Using Stewart principles, sodium bicarbonate is sodium ions with carbon dioxide.  Sodium bicarbonate therapy is alkalinizing because it is an infusion of sodium strong cations without a strong anion. Using the concentrated (1,000 mM, 8.4%) preparations will predominantly increase plasma sodium relative to chloride and increase the strong ion difference, which is alkalizing. Conversely, the more dilute 1.26% (150 mM) solutions available in some countries will require 6.7 times the volume for the same amount of sodium bicarbonate and will largely act by decreasing plasma chloride concentration rather than increasing sodium again increasing the strong ion difference (example 3 in Box 3).
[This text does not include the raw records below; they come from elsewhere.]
import Literature.Analysis.FluidPDE.MillerMiddleEigenvalueSupGronwallSharp
import Literature.Analysis.FluidPDE.MillerMiddleEigenvalueSupPropagation
import HarnessLib

/-!
# Miller's middle-eigenvalue criterion with a TIME-ONLY majorant: SHARP propagation constant

search for candidate a priori estimates; no regularity claim (cell `pub-nsreg`, seat nsreg-p6 g8; the sharp brick for
the cell nsreg-p1 ROUND-15 rung (ii) «λ₂⁺ ≤ ε/(T−t)», threshold `ε < 1/4`).

Analysis/FluidPDE proofs file (theorems only).  Twin of the tree's `eWeakGradL2Sq_le_exp_of_midStrain_sup`
(`MillerMiddleEigenvalueSupPropagation.lean`, constant `4`) with Miller's sharp constant `2`: for a classical solution
on `ℝ³ × [0,T)` which is Leray–Hopf on `[0,T)` and a time-only majorant `m(t) ≥ 0` of the middle principal strain,
`λ₂(∇u(t,x)) ≤ m(t)` (two-frame form), integrable on every `[0, b]`, `b < T`,

* `eWeakGradL2Sq_le_exp_two_of_midStrain_sup` — along an `H¹`-regular interval `(α, β) ⊆ (0,T)`, `t₀ ∈ (α, β)`:
  `‖∇u(t)‖² ≤ exp (2 ∫_{t₀}^t m) ‖∇u(t₀)‖²` for `t ∈ [t₀, β)` (Tao patches from good times + the SHARP slab
  inequality `miller_enstrophy_le_mul_exp_sup_sharp` + `exp_lintegral_chain`; the proof is the tree's word for word
  with `4 ↦ 2`).

The `H¹`-regularity of `u` on `(0,T)` (`isH1RegularOn_Ioo_of_midStrain_sup`) does not depend on the constant and is
used from the tree as is.
References: Miller, ARMA 235 (2020) = arXiv:1710.05569, Thm 1.1 (proof of Thm 5.2) [Miller2019]; Neustupa–Penel 2001,
Thm 2 [NeustupaPenel2001]; Robinson–Rodrigo–Sadowski 2016, Lemma 8.16 [RobinsonRodrigoSadowski2016].
-/

noncomputable section

open MeasureTheory Set Function Filter Topology InnerProductSpace
open scoped ENNReal NNReal ContDiff RealInnerProductSpace

namespace Literature.Analysis.FluidPDE

variable {ν T : ℝ} {u₀ : EuclideanSpace ℝ (Fin 3) → EuclideanSpace ℝ (Fin 3)}
  {u : ℝ → EuclideanSpace ℝ (Fin 3) → EuclideanSpace ℝ (Fin 3)}
  {p : ℝ → EuclideanSpace ℝ (Fin 3) → ℝ}

/-- **Propagation of the enstrophy under a time-only middle-strain majorant, SHARP constant** (endpoint `q = ∞` of
Miller 2019, Thm 1.1, time-resolved, Miller's `E(t) ≤ E(t₀) exp(2∫λ₂⁺)`): along an `H¹`-regular interval
`(α, β) ⊆ (0, T)` of a classical Leray–Hopf solution, `‖∇u(t)‖² ≤ exp (2 ∫_{t₀}^t m) ‖∇u(t₀)‖²` for `t₀ ∈ (α, β)`,
`t ∈ [t₀, β)`. [cite: Miller2019, Thm 1.1 (proof of Thm 5.2)] [cite: RobinsonRodrigoSadowski2016, Lemma 8.16 (proof)] -/
theorem eWeakGradL2Sq_le_exp_two_of_midStrain_sup {c : ℝ} (hL2 : TaoH1AlmostRegularWith c) (hc : 0 < c)
    (hν : 0 < ν) (hLH : IsLerayHopfOn T ν 0 u₀ u) (hcl : IsClassicalNSSolutionOn (Ico 0 T) ν 0 u p)
    {m : ℝ → ℝ} (hm0 : ∀ t, 0 ≤ m t)
    (hmaj : ∀ t ∈ Ico 0 T, ∀ x, ∃ v w : EuclideanSpace ℝ (Fin 3), ‖v‖ = 1 ∧ ‖w‖ = 1 ∧
      ⟪v, w⟫ = 0 ∧ ∀ α β : ℝ,
        ⟪fderiv ℝ (u t) x (α • v + β • w), α • v + β • w⟫ ≤ m t * (α ^ 2 + β ^ 2))
    (hA : ∀ b < T, ∫⁻ t in Ioo 0 b, ENNReal.ofReal (m t) ≠ ⊤)
    {α β : ℝ} (hα : 0 ≤ α) (hβ : β ≤ T) (hreg : IsH1RegularOn (Ioo α β) u)
    {t₀ : ℝ} (ht₀ : t₀ ∈ Ioo α β) {t : ℝ} (ht : t ∈ Ico t₀ β) :
    eWeakGradL2Sq (u t) ≤
      ENNReal.ofReal (Real.exp (2 * (∫⁻ σ in Ioo t₀ t, ENNReal.ofReal (m σ)).toReal)) *
        eWeakGradL2Sq (u t₀) := by
  -- notation
  set a : ℝ → ℝ≥0∞ := fun σ => ENNReal.ofReal (m σ) with ha
  set y₀ : ℝ≥0∞ := eWeakGradL2Sq (u t₀) with hy₀def
  have ht₀0 : 0 < t₀ := hα.trans_lt ht₀.1
  have htT : t < T := ht.2.trans_le hβ
  -- good restarting times
  have hgood : ∀ᵐ s ∂(volume.restrict (Ioo 0 T)),
      IsLerayHopfOn (T - s) ν 0 (u s) (fun t => u (t + s)) := hLH.ae_isLerayHopfOn_restart hν.le
  -- a uniform `H¹` bound on the compact `[(α + t₀)/2, t]`
  have hKsub : Icc ((α + t₀) / 2) t ⊆ Ioo α β := fun s hs =>
    ⟨lt_of_lt_of_le (by linarith [ht₀.1]) hs.1, hs.2.trans_lt ht.2⟩
  obtain ⟨M, hM, hbound⟩ := hreg.exists_forall_le isCompact_Icc hKsub
  set Am : ℝ := M.toReal with hAm
  have hAm0 : 0 ≤ Am := ENNReal.toReal_nonneg
  set τM : ℝ := c * ν ^ 3 / (Am ^ 2 + 1) with hτM
  have hτM0 : 0 < τM := by positivity
  have hτMc : Am ^ 2 * τM ≤ c * ν ^ 3 := by
    rw [hτM, mul_div_assoc']
    rw [div_le_iff₀ (by positivity)]
    nlinarith [mul_pos hc (pow_pos hν 3)]
  -- the propagated property
  set A : ℝ → ℝ := fun τ => (∫⁻ σ in Ioo t₀ τ, a σ).toReal with hAdef
  set P : ℝ → Prop := fun τ => eWeakGradL2Sq (u τ) ≤ ENNReal.ofReal (Real.exp (2 * A τ)) * y₀
    with hPdef
  have hPt : P t := by
    refine forall_Icc_of_local_propagation (a := t₀) (b := t) (P := P) ?_ ?_ t ⟨ht.1, le_rfl⟩
    · -- `P t₀`
      simp only [hPdef, hAdef, Ioo_self, Measure.restrict_empty, lintegral_zero_measure,
        ENNReal.toReal_zero, mul_zero, Real.exp_zero, ENNReal.ofReal_one, one_mul, hy₀def, le_refl]
    · -- local propagation around `σ ∈ [t₀, t]`
      intro σ hσ
      have hσT : σ ≤ T := (hσ.2.trans ht.2.le).trans hβ
      -- a good time `s` just below `σ`
      have hlo : 0 ≤ max ((α + t₀) / 2) (σ - τM / 2) := le_max_of_le_left (by linarith)
      have hlt : max ((α + t₀) / 2) (σ - τM / 2) < σ :=
        max_lt (by linarith [hσ.1, ht₀.1]) (by linarith)
      obtain ⟨s, hs, hLHs⟩ := exists_mem_Ioo_of_ae_restrict_Ioo hlo hlt hσT hgood
      have hs1 : (α + t₀) / 2 < s := (le_max_left _ _).trans_lt hs.1
      have hs2 : σ - τM / 2 < s := (le_max_right _ _).trans_lt hs.1
      have hs0 : 0 < s := lt_of_le_of_lt (by linarith) hs1
      have hsT : s < T := hs.2.trans_le hσT
      have hsK : s ∈ Icc ((α + t₀) / 2) t := ⟨hs1.le, hs.2.le.trans hσ.2⟩
      have hAs : eH1NormSq (u s) ≤ ENNReal.ofReal Am := by
        rw [hAm, ENNReal.ofReal_toReal hM.ne]; exact hbound s hsK
      set τ' : ℝ := min τM (T - s) with hτ'def
      refine ⟨min (σ - s) (τM / 2), lt_min (sub_pos.2 hs.2) (by positivity), ?_⟩
      intro τ₁ hτ₁ τ₂ hτ₂ hτ₁σ hτ₁₂ hτ₂σ hP1
      rcases eq_or_lt_of_le hτ₁₂ with heq | hlt12
      · rw [← heq]; exact hP1
      -- the patch from `s` covers `[τ₁, τ₂]`
      have hδ1 : min (σ - s) (τM / 2) ≤ σ - s := min_le_left _ _
      have hδ2 : min (σ - s) (τM / 2) ≤ τM / 2 := min_le_right _ _
      have hsτ₁ : s < τ₁ := by linarith
      have hτ₂T : τ₂ < T := lt_of_le_of_lt hτ₂.2 htT
      have hτ₂τ' : τ₂ - s < τ' := by
        refine lt_min (by linarith) ?_
        linarith [hτ₂.2, ht.2, hβ]
      set ε : ℝ := τ₁ - s with hεdef
      have hε0 : 0 < ε := sub_pos.2 hsτ₁
      have hετ' : ε < τ' := lt_trans (by rw [hεdef]; linarith) hτ₂τ'
      obtain ⟨w, π, hw, hbw, hbwt, hbπ, hrep⟩ := exists_tao_patch hL2 hν hLH ⟨hs0, hsT⟩ hLHs hAm0
        hAs hτM0 hτMc (ε := ε) ⟨hε0, hετ'⟩
      -- translate to the slab `[0, τ' - ε]`, i.e. `u`-times `[τ₁, s + τ']`
      obtain ⟨hw', hbw', hbwt', hbπ'⟩ := taoSlab_translate hw hbw hbwt hbπ (e := ε) ⟨le_rfl, hετ'⟩
      have hL : 0 < τ' - ε := sub_pos.2 hετ'
      have hrep' : ∀ t' ∈ Icc 0 (τ' - ε), u (t' + τ₁) =ᵐ[volume] w (t' + ε) := by
        intro t' ht'
        have h := hrep (t' + ε) ⟨by linarith [ht'.1], by linarith [ht'.2]⟩
        have e1 : t' + ε + s = t' + τ₁ := by rw [hεdef]; ring
        rwa [e1] at h
      have hs12 : τ₂ - τ₁ ∈ Ioc 0 (τ' - ε) := ⟨sub_pos.2 hlt12, by rw [hεdef]; linarith⟩
      -- on `u`-times `< T` the slices of the patch EQUAL those of the classical `u`
      have hrepD : ∀ t' ∈ Ioo 0 (τ₂ - τ₁),
          fderiv ℝ ((fun t => w (t + ε)) t') = fderiv ℝ (u (t' + τ₁)) := by
        intro t' ht'
        have ht'T : t' + τ₁ < T := by linarith [ht'.2]
        have ht'0 : 0 ≤ t' + τ₁ := by linarith [ht'.1, hτ₁.1]
        have hcu : Continuous (u (t' + τ₁)) := (hcl.contDiff_velocity ⟨ht'0, ht'T⟩).continuous
        have hcw : Continuous (w (t' + ε)) :=
          (hw'.contDiff_velocity ⟨ht'.1.le, ht'.2.le.trans hs12.2⟩).continuous
        have heq : u (t' + τ₁) = w (t' + ε) :=
          (Continuous.ae_eq_iff_eq volume hcu hcw).1 (hrep' t' ⟨ht'.1.le, ht'.2.le.trans hs12.2⟩)
        simp only [heq]
      -- the time-shifted majorant is a majorant for the representative
      have hmaj' : ∀ t' ∈ Ioo 0 (τ₂ - τ₁), ∀ x, ∃ v w' : EuclideanSpace ℝ (Fin 3),
          ‖v‖ = 1 ∧ ‖w'‖ = 1 ∧ ⟪v, w'⟫ = 0 ∧ ∀ α' β' : ℝ,
            ⟪fderiv ℝ ((fun t => w (t + ε)) t') x (α' • v + β' • w'), α' • v + β' • w'⟫ ≤
              (fun t'' => m (t'' + τ₁)) t' * (α' ^ 2 + β' ^ 2) := by
        intro t' ht' x
        have ht'T : t' + τ₁ < T := by linarith [ht'.2]
        have ht'0 : 0 ≤ t' + τ₁ := by linarith [ht'.1, hτ₁.1]
        rw [hrepD t' ht']
        exact hmaj (t' + τ₁) ⟨ht'0, ht'T⟩ x
      -- the time weight of the representative
      have hint : ∫⁻ t' in Ioo 0 (τ₂ - τ₁), ENNReal.ofReal ((fun t'' => m (t'' + τ₁)) t') =
          ∫⁻ σ' in Ioo τ₁ τ₂, a σ' := by
        have h := setLIntegral_Ioo_comp_add_right a 0 (τ₂ - τ₁) τ₁
        rw [zero_add, sub_add_cancel] at h
        simpa only [ha] using h
      have hfinT : ∫⁻ σ' in Ioo 0 τ₂, a σ' ≠ ⊤ := hA τ₂ hτ₂T
      have hsub12 : Ioo τ₁ τ₂ ⊆ Ioo 0 τ₂ := Ioo_subset_Ioo_left (by linarith [hτ₁.1])
      have hfin12 : ∫⁻ σ' in Ioo τ₁ τ₂, a σ' ≠ ⊤ := ne_top_of_le_ne_top hfinT (lintegral_mono_set hsub12)
      have hfinw : ∫⁻ t' in Ioo 0 (τ₂ - τ₁), ENNReal.ofReal ((fun t'' => m (t'' + τ₁)) t') ≠ ⊤ := by
        rw [hint]; exact hfin12
      -- the slab inequality with the `L^∞_x` majorant on the translated slab
      have hineq := miller_enstrophy_le_mul_exp_sup_sharp hν hL hw' hbw' hbwt' hbπ' (m := fun t'' => m (t'' + τ₁))
        (fun t'' => hm0 _) hs12 hmaj' hfinw
      rw [hint] at hineq
      -- identify the enstrophies with those of `u`
      have hy2 : eWeakGradL2Sq (u τ₂) =
          ∫⁻ x, ENNReal.ofReal (frobeniusNormSq (fderiv ℝ (w (τ₂ - τ₁ + ε)) x)) := by
        have h := eWeakGradL2Sq_rep hw' ⟨hs12.1.le, hs12.2⟩ (hrep' (τ₂ - τ₁) ⟨hs12.1.le, hs12.2⟩)
        rwa [sub_add_cancel] at h
      have hy1 : eWeakGradL2Sq (u τ₁) =
          ∫⁻ x, ENNReal.ofReal (frobeniusNormSq (fderiv ℝ (w (0 + ε)) x)) := by
        have h := eWeakGradL2Sq_rep hw' ⟨le_rfl, hL.le⟩ (hrep' 0 ⟨le_rfl, hL.le⟩)
        rwa [zero_add τ₁] at h
      have hstep : eWeakGradL2Sq (u τ₂) ≤
          ENNReal.ofReal (Real.exp (2 * (∫⁻ σ' in Ioo τ₁ τ₂, a σ').toReal)) * eWeakGradL2Sq (u τ₁) := by
        rw [hy2, hy1]
        exact hineq
      have hfin02 : ∫⁻ σ' in Ioo t₀ τ₂, a σ' ≠ ⊤ :=
        ne_top_of_le_ne_top hfinT (lintegral_mono_set (Ioo_subset_Ioo_left ht₀0.le))
      exact exp_lintegral_chain (y := fun τ => eWeakGradL2Sq (u τ)) (a := a) (C := 2) (y₀ := y₀)
        hτ₁.1 hτ₁₂ hfin02 hP1 hstep
  exact hPt

end Literature.Analysis.FluidPDE

end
Bedside Stewart does not definitively describe metabolic acid–base changes, but is meant to be a useful tool in clinical practice in the operating room and other critical care settings. The main points in using Bedside Stewart in anesthesia care are as follows: (1) the partial pressure of carbon dioxide remains the key respiratory metric; (2) use base excess; (3) consider the sodium−chloride difference; (4) adjust for albumin; (5) measure lactate whenever possible and include in assessing risk; and (6) look for trash (other) ions. Bedside Stewart allows us to quantitatively assess overall metabolic acid–base status and have quantitative insight into the underlying causes for changes. Nileshwar’s SALT mnemonic and Friesen’s web application can enhance using this approach. I hope that readers will try this bedside approach and compare it to their current practice for patients requiring arterial or venous blood gas analysis. Give it a test drive.